Other Parts Discussed in Thread: SYSBIOS

I am using 6678 DSP with XDC 3.24.7.73, SYS BIOS 6.32.5.54 and Compiler c6000_7.3.4. One of the cores had an internal exception. I have hooks into the BIOS error module and XDC exception module and record the registers from the exception context.

 

DEFAULT 4441: <<<  Core 0 detected core 7 is in abort state with code 0x0

DEFAULT 4442: <<<  Core 7 Abort Msg: ti.sysbios.family.c64p.Exception: line 248: .

DEFAULT 4443: <<<  Core 7 Abort ArgsInfo:  ; .

DEFAULT 4444: <<<  Core 7 Register log: ERF 0x2 NRP 0x0 NTSR 0x1000C IERR 0x0 A31 0x14D000 A30 0xBE4 B31 0xD4 B30 0xBD8 ITSR 0x1000C IRP 0x0 SSR 0x0 AMR 0x0 ILC 0x2 RILC 0x0.

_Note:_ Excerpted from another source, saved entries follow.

import Summits.BirchSwinnertonDyer.BirchSwinnertonDyer.Theses.OneSidedTwistSqueezeX9
import Summits.BirchSwinnertonDyer.BirchSwinnertonDyer.Theorems.OneSidedTwistSqueezeX9KatoDivisibilityX9StubsOfF1
import Summits.BirchSwinnertonDyer.Rank1Residual.SmallImageMu.ConjARoadEdges
import Literature.NumberTheory.EllipticCurves.Rank1Residual.RankOneAnchorData
import HarnessLib

/-!
# `Lines/conj-a-road.lean` — LEAD-OWNED SKELETON (v3) of the deciding crux `KatoDivisibilityX9`
# (stmt-BirchSwinnertonDyer-20547) of route `OneSidedTwistSqueezeX9`
# (route-BirchSwinnertonDyer-OneSidedTwistSqueezeX9, OPEN, tribunal PASS round 1, tier B)

**v3 (2026-08-28, prover seat `bsd-line-k6-p4`, D-0154 KEY (146) row 9; lineage = the registered BC3 birth
skeleton `Lines/birth.lean` v2, sha256 61050dcd…, planner `-imc` g7).**  What changed against v2: the two
registered stubs that have LANDED in the tree (p571670,
`Theorems/OneSidedTwistSqueezeX9KatoDivisibilityX9StubsOfF1.lean`) — `stub_wuthrichUpgradeX9` and
`stub_fmwRungX9` — are no longer `sorry`s here but one-line references to the landed theorems (same names,
same registered signatures).  Sorries: 4 → 2.  OPEN: `stub_katoPackageF1` (F1 — a cite-only PRINT INPUT,
Kato 2004; implied by the verbatim-composite restatement F1′
`Kato2004.exists_divisibilityInputsZetaLine_fineQuotient_zeta` via
`exists_divisibilityInputs_fineQuotient_zeta_of_zetaLine` + `SmallImageMu.fineQuotient_of_zeta`; not a prover
target) and `stub_conjAOnClassX9` (Coates–Sujatha Conjecture A at every X9 pair — OPEN-PROBLEM grade, the
whole mathematical content of the crux on this line; in-tree roads into it: `ConjARoadEdges.lean` K1 / K1′ /
ES-C2 / CS-A and `conjAOnClassX9_of_analyticMuZeroX9` = item 19630 ∧ F1_ζ ∧ modularity).  The v2 text of the
birth skeleton follows unchanged below this paragraph.

Cell `bsd-f3-mu` (HOME `run/shared/lean/pub/bsd-f3-mu/`), planner of record `-imc` gen 6, on director-bsd
g10 W-25 (2026-08-27T18:46:48Z) and the tribunal J's designate (verdict-OneSidedTwistSqueezeX9-bsd-trib-j-1:
«ACCEPTABLE AS PLAN-ONLY the moment the cell registers `stub_wuthrichUpgradeX9 : ConjAOnClassX9 →
KatoDivisibilityX9` (the (m3) line) as a named stub»).  LINE (m3) «Conjecture-A road», stated over TREE
declarations only (no local `def`s): the two W-25 stubs, the kernel-checked composition `KatoDivisibilityX9_of`
concluding the crux BY NAME (the ROUTE decl
`Summit.BirchSwinnertonDyer.BirchSwinnertonDyer.Theses.OneSidedTwistSqueezeX9.KatoDivisibilityX9`, which is the
tree node `Summit.BirchSwinnertonDyer.Rank1Residual.SmallImageMu.KatoDivisibilityOnClassX9` by `rfl`), plus two
finer registered stubs that cut stub 2 along the landed edges and name the BC5 rung by its exact signature.
Sorries ONLY inside `stub_*`.

* `stub_conjAOnClassX9 : SmallImageMu.ConjAOnClassX9` — Coates–Sujatha Conjecture A at every X9 pair over
  `ℚ^{cyc}` (tree node, `@[conjecture]`, nothing asserted; OPEN class-wide — one storey above Ferrero–Washington
  for the torsion-point fields of degree 8 / 12 / 24; certified PER PAIR by rank-one anchor data:
  `FineSelmerControl.conjA_rat_of_rankOne`, landed).  HARDEST stub (open-problem grade).
* `stub_wuthrichUpgradeX9 : SmallImageMu.ConjAOnClassX9 → KatoDivisibilityX9` — Wuthrich's upgrade «Conj A ⟹
  Kato's one-sided divisibility», IMAGE-FREE on X9 (Wuthrich 2006 Thm 2 / Lemma 3 mechanism `char Y ∣ pᵗ·ind,
  p ∤ char Y ⟹ t = 0`, re-run with Kato §17.13 at the height-one prime `(p)`).  SIZE: M modulo print — it
  FACTORS (theorem `wuthrichUpgradeX9_of_muDefectLeFineMuOnClassX9` below, kernel, no sorry) through
  `stub_muDefectLeFineMuOnClassX9` (S-W⁺ on X9: `k ≤ μ(X₀)`) and the three PUBLISHED named facts BCS 2025
  Thm 1.1.2 (a), BCDT modularity, Kato's §13–§17 package with the fine quotient (F1-fine), via the landed edge
  `SmallImageMu.katoDivisibilityOnClassX9_of_conjAOnClassX9'` (T0 `μ(X₀) = 0 ⟸ Conj A` is the landed carrier
  theorem `Rank1Residual.ConjAAt.fineMuZeroAt`).  This stub is the tribunal's T3 PLAN-ONLY witness.
* `stub_muDefectLeFineMuOnClassX9` — S-W⁺ at every X9 pair (`Rank1Residual.MuDefectLeFineMuAt`, the `-desc`/`-es`
  carrier: `k ≤ μ(Y)`; paper proof Kato §17.13 keeping the `(Λ/(G₁))_(p)` term; HOME/es/EulerLossChart.lean is a
  0-sorry model over an abstract exact sequence; tree landing in progress: `SmallImageMu/KatoFineSelmerDualGraded`
  (p557296, landed), `SmallImageMu/GradedEulerLossCore` (p559174, review)).  SIZE M.
* `stub_fmwRungX9` — the BC5 RUNG by exact signature: at an X9 pair CARRYING RANK-ONE ANCHOR DATA
  (`Rank1Residual.RankOneAnchorDataAt`, Literature predicate, p556419 landed) and S-W⁺ at the pair, Kato's
  INTEGRAL one-sided divisibility `KatoDivisibilityAt W p` holds, modulo the three published facts.  PROVED in
  HOME/imc/g4/OneSidedTwistSqueezeX9FMWRung.landing.lean (sha16 2a4f5150bddaa2bb, rc 0, 0 sorry;
  `SmallImageMu.katoDivisibilityAt_of_rankOneAnchorData`) — awaiting a prover's `--supports
  stmt-BirchSwinnertonDyer-20547` landing, which discharges THIS stub by name + signature.  Census: 234 / 415
  rank-1 X9 records carry the data (HOME/desc/d10/FMW-CERT-v2.tsv 9ca5fa31d4fdb843); instance `648a1 @ p = 5`
  (image 5S4) lies outside every printed case of BSD_p / IMC_p (no multiplicative prime; (im) fails on X9 by
  `Rank1Residual.not_bcsHypothesisIm_of_classX9`).  SIZE S (kernel plumbing over landed theorems).

Disproof used: none relevant (no `Disproof.lean` on this crux; `ledger negatives --problem BirchSwinnertonDyer`:
the X9 negatives TamePinch stmt-15532 and HorizontalIndivisibilityOnClassX9 163/790 are not instances of any stub —
nothing here quantifies `∃ p` over curves or asserts Heegner indivisibility).

References: [CoatesSujatha2005] §3 Conjecture A, Thm 3.4; [Wuthrich2006] Thm 2, Lemma 3, Prop 7 (p. 717);
[Kato2004Asterisque] Thm 12.5, Thm 17.4, §17.13 (pp. 279–280); [BurungaleCastellaSkinner2025] Thm 1.1.2 (a),
display (5.3) (p. 10 of arXiv:2405.00270v2); [GreenbergLNM1716] Prop 3.8; HOME/MEMO-imc.md §12–§13,
HOME/imc/lines/conj-a-road-fine.lean (the earlier five-stub cut, evidence #2/#7 on the item).
-/

set_option autoImplicit false

-- the summit and its single problem are both named `BirchSwinnertonDyer` (registry layout D-0017)
set_option linter.dupNamespace false

noncomputable section

open WeierstrassCurve Literature.NumberTheory.EllipticCurves Literature.NumberTheory.EllipticCurves.ModularForms
  Summit.BirchSwinnertonDyer.BirchSwinnertonDyer.Rank1Residual
open Literature.NumberTheory.EllipticCurves.Rank1Residual (RankOneAnchorDataAt KatoDivisibilityAt MuDefectLeFineMuAt
  ConjAAt)
open Summit.BirchSwinnertonDyer.Rank1Residual.SmallImageMu (ConjAOnClassX9 KatoDivisibilityOnClassX9
  katoDivisibilityOnClassX9_of_conjAOnClassX9' katoDivisibilityOnClassX9_iff)
open Summit.BirchSwinnertonDyer.BirchSwinnertonDyer.Theses.OneSidedTwistSqueezeX9 (KatoDivisibilityX9)

-- **v2 (2026-08-27T20:50Z, -imc g7, executing -es g7 TURNKEY (μ))**: stub 0 `stub_katoPackageF1` (F1, cite-only) added;
-- stubs 2 and 4 re-signed with the F1 antecedent ONLY (no BCS (a), no modular parametrisation, no S-W⁺ binder) — both are
-- THEOREMS in -es's landing twin (`wuthrichUpgradeX9_of_fineQuotient`, `katoDivisibilityAt_of_rankOneAnchorData_F1`); v1 stub 3 dropped.
namespace Summit.BirchSwinnertonDyer.BirchSwinnertonDyer.Cruxes.KatoDivisibilityX9.Birth

/-! ## The registered stubs -/

/-- **stub 0 · `katoPackageF1` — the ONE cite-only print input of LINE A (v2 re-cut, -es g7 TURNKEY (μ)):** Kato's
Euler-system package with the fine quotient (Kato 2004, Astérisque 295, Thm 12.5 + §13 + §17.13), typed as the named fact
`Kato2004.exists_divisibilityInputs_fineQuotient` (a `def : Prop`, statement-only; NOT a conjunct of the route's support item
`PublishedInputsX9`).  Like LINE B's `stub_vasersteinAway` it is closable only by a PORT of the proof or displayed by an `…OfInputs`
re-glue of the route (coordinator's call, -es 20:36:04Z (b)); it is the only print residue between «Conjecture A on X9» and the crux.
[cite: Kato2004Asterisque, Thm. 12.5, §13, §17.13 (pp. 279–280)] -/
theorem stub_katoPackageF1 : Kato2004.exists_divisibilityInputs_fineQuotient := by
  sorry

/-- STUB 1 (HARDEST; open-problem grade): Coates–Sujatha Conjecture A at every X9 pair over `ℚ^{cyc}`
(tree node `SmallImageMu.ConjAOnClassX9`). [cite: CoatesSujatha2005, §3 Conjecture A — OPEN] -/
theorem stub_conjAOnClassX9 : ConjAOnClassX9 := by
  sorry

/-- STUB 2 (T3 PLAN-ONLY witness by name; size M modulo print — see
`wuthrichUpgradeX9_of_muDefectLeFineMuOnClassX9`): Conjecture A on X9 ⟹ the crux, image-free.
[cite: Wuthrich2006, Thm. 2 and Lemma 3 (p. 717)] [cite: Kato2004Asterisque, §17.13 (pp. 279–280)] -/
theorem stub_wuthrichUpgradeX9 :
    Kato2004.exists_divisibilityInputs_fineQuotient → ConjAOnClassX9 → KatoDivisibilityX9 :=
  -- LANDED (p571670): `…Theorems.OneSidedTwistSqueezeX9KatoDivisibilityX9Stubs.stub_wuthrichUpgradeX9`
  Summit.BirchSwinnertonDyer.BirchSwinnertonDyer.Theorems.OneSidedTwistSqueezeX9KatoDivisibilityX9Stubs.stub_wuthrichUpgradeX9

-- (v1 stub 3 `stub_muDefectLeFineMuOnClassX9` — S-W⁺ on X9 — DROPPED in v2: it is a THEOREM modulo F1,
-- `SmallImageMu.muDefectLeFineMuOnClassX9_of_fineQuotient` (-es g7 MuDefectLeFineMu.landing.lean 9f00d421f3c999e6, TURNKEY (λ) [-ty]),
-- and stub 2 no longer consumes it.)

/-- STUB 4 (size S; the BC5 RUNG by exact signature — PROVED in HOME/imc/g4/OneSidedTwistSqueezeX9FMWRung.landing.lean
as `SmallImageMu.katoDivisibilityAt_of_rankOneAnchorData`, awaiting its `--supports` landing): at an X9 pair
carrying rank-one anchor data and S-W⁺, Kato's integral one-sided divisibility holds, modulo BCS (a), BCDT and
F1-fine. [cite: GreenbergLNM1716, Prop. 3.8 (pp. 95–96)] [cite: Kato2004Asterisque, Thm. 17.4 (p. 273) and §17.13] -/
theorem stub_fmwRungX9 :
    Kato2004.exists_divisibilityInputs_fineQuotient →
    ∀ (W : WeierstrassCurve ℚ) [W.IsElliptic] [W.IsGloballyMinimal] (p : ℕ) [Fact p.Prime],
      ClassX9 W p → RankOneAnchorDataAt W p → KatoDivisibilityAt W p :=
  -- LANDED (p571670): `…Theorems.OneSidedTwistSqueezeX9KatoDivisibilityX9Stubs.stub_fmwRungX9`
  Summit.BirchSwinnertonDyer.BirchSwinnertonDyer.Theorems.OneSidedTwistSqueezeX9KatoDivisibilityX9Stubs.stub_fmwRungX9

/-! ## Kernel-checked compositions (no sorry outside the stubs they name)

Audit shape (HarnessLib `#h21_check_skeleton`, A12): the theorems concluding the crux BY NAME take no `Prop` hypothesis
other than registered obligations (here: the `@[conjecture]` tree node `SmallImageMu.ConjAOnClassX9`); every other
composition concludes the TREE NODE `SmallImageMu.KatoDivisibilityOnClassX9`, to which the route decl reduces by `rfl`. -/

/-- The route decl IS the tree node (so every node-concluding theorem below is a statement about the crux). -/
example : KatoDivisibilityX9 = KatoDivisibilityOnClassX9 := rfl

/-- **Composition (v2, kernel-checked; the only `sorry`s are inside the registered `stub_*` obligations, invoked BY NAME):**
stub 0 (F1, cite-only) → stub 1 (Conjecture A on X9, OPEN) → stub 2 (PROVED modulo F1: `wuthrichUpgradeX9_of_fineQuotient`) →
the ROUTE decl `KatoDivisibilityX9` by name.  Stub 4 (the FMW rung = BC5 witness regime) is a RESTRICTION of the crux and is
shown below to follow from the node. [folklore] -/
theorem KatoDivisibilityX9_of : KatoDivisibilityX9 :=
  stub_wuthrichUpgradeX9 stub_katoPackageF1 stub_conjAOnClassX9

/-- **Stub 4 modulo the node** (kernel): the rung's statement follows from the node at every X9 pair, anchored or not.
[folklore] -/
theorem fmwRung_of_katoDivisibilityOnClassX9 (h : KatoDivisibilityOnClassX9) :
    Kato2004.exists_divisibilityInputs_fineQuotient →
    ∀ (W : WeierstrassCurve ℚ) [W.IsElliptic] [W.IsGloballyMinimal] (p : ℕ) [Fact p.Prime],
      ClassX9 W p → RankOneAnchorDataAt W p → KatoDivisibilityAt W p :=
  fun _ W _ _ p _ hX9 _ => (katoDivisibilityOnClassX9_iff.mp h) W p hX9

end Summit.BirchSwinnertonDyer.BirchSwinnertonDyer.Cruxes.KatoDivisibilityX9.Birth

end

DEFAULT 4445: <<<  Core 7 Memory Exception Regs: UMC_MPFAR 0x184A280 UMC_MPFSR 0x110 PMC_MPFAR 0x0 PMC_MPFSR 0x0 DMC_MPFAR 0x184A280 DMC_MPFSR 0x120

DEFAULT 4446: <<<  Core 7 Register A[0-14]: 0x0 0x0 0xABFF6914 0x0 0xABFF6910 0xFFFFFFFF 0xABFF6914 0x398 0x3F 0x2A 0x0 0xABFF5D3C 0x1 0xF9513FDF 0x88100

DEFAULT 4447: <<<  Core 7 Register A[15-29]: 0x0 0x4 0xABFF656C 0xD400FD78 0x1A8 0x264011C 0x0 0xABFF5FF8 0xABFF5FE8 0xABFF5FD8 0xABFF5FE8 0xE4C 0x830E1C 0x1D 0xE4C

DEFAULT 4448: <<<  Core 7 Register B[0-14]: 0x1 0x1 0x0 0x1 0xABFF6914 0xFFFFFFFF 0x0 0xFFFFFFFF 0x1 0x82DA94 0x1 0xABFF6918 0x0 0x1 0x82DF80

DEFAULT 4449: <<<  Core 7 Register B[15-29]: 0x83EB68 0x264031C 0xD40001C0 0x2640310 0xFFFFFFFF 0x8622 0x0 0x8A 0x7F 0x50 0xE1 0x6B667CD2 0x0 0xBE0 0xABFF691C

 

An internal exception is recorded in the ERF. I see a memory protection registers caught addresses during the exception. These addresses map to internal registers of the 6678.

 

From the memory map:

01800000 01BFFFFF 0 01800000 0 01BFFFFF 4M C66x CorePac Registers

  • Any pointer about how to debug the issue further?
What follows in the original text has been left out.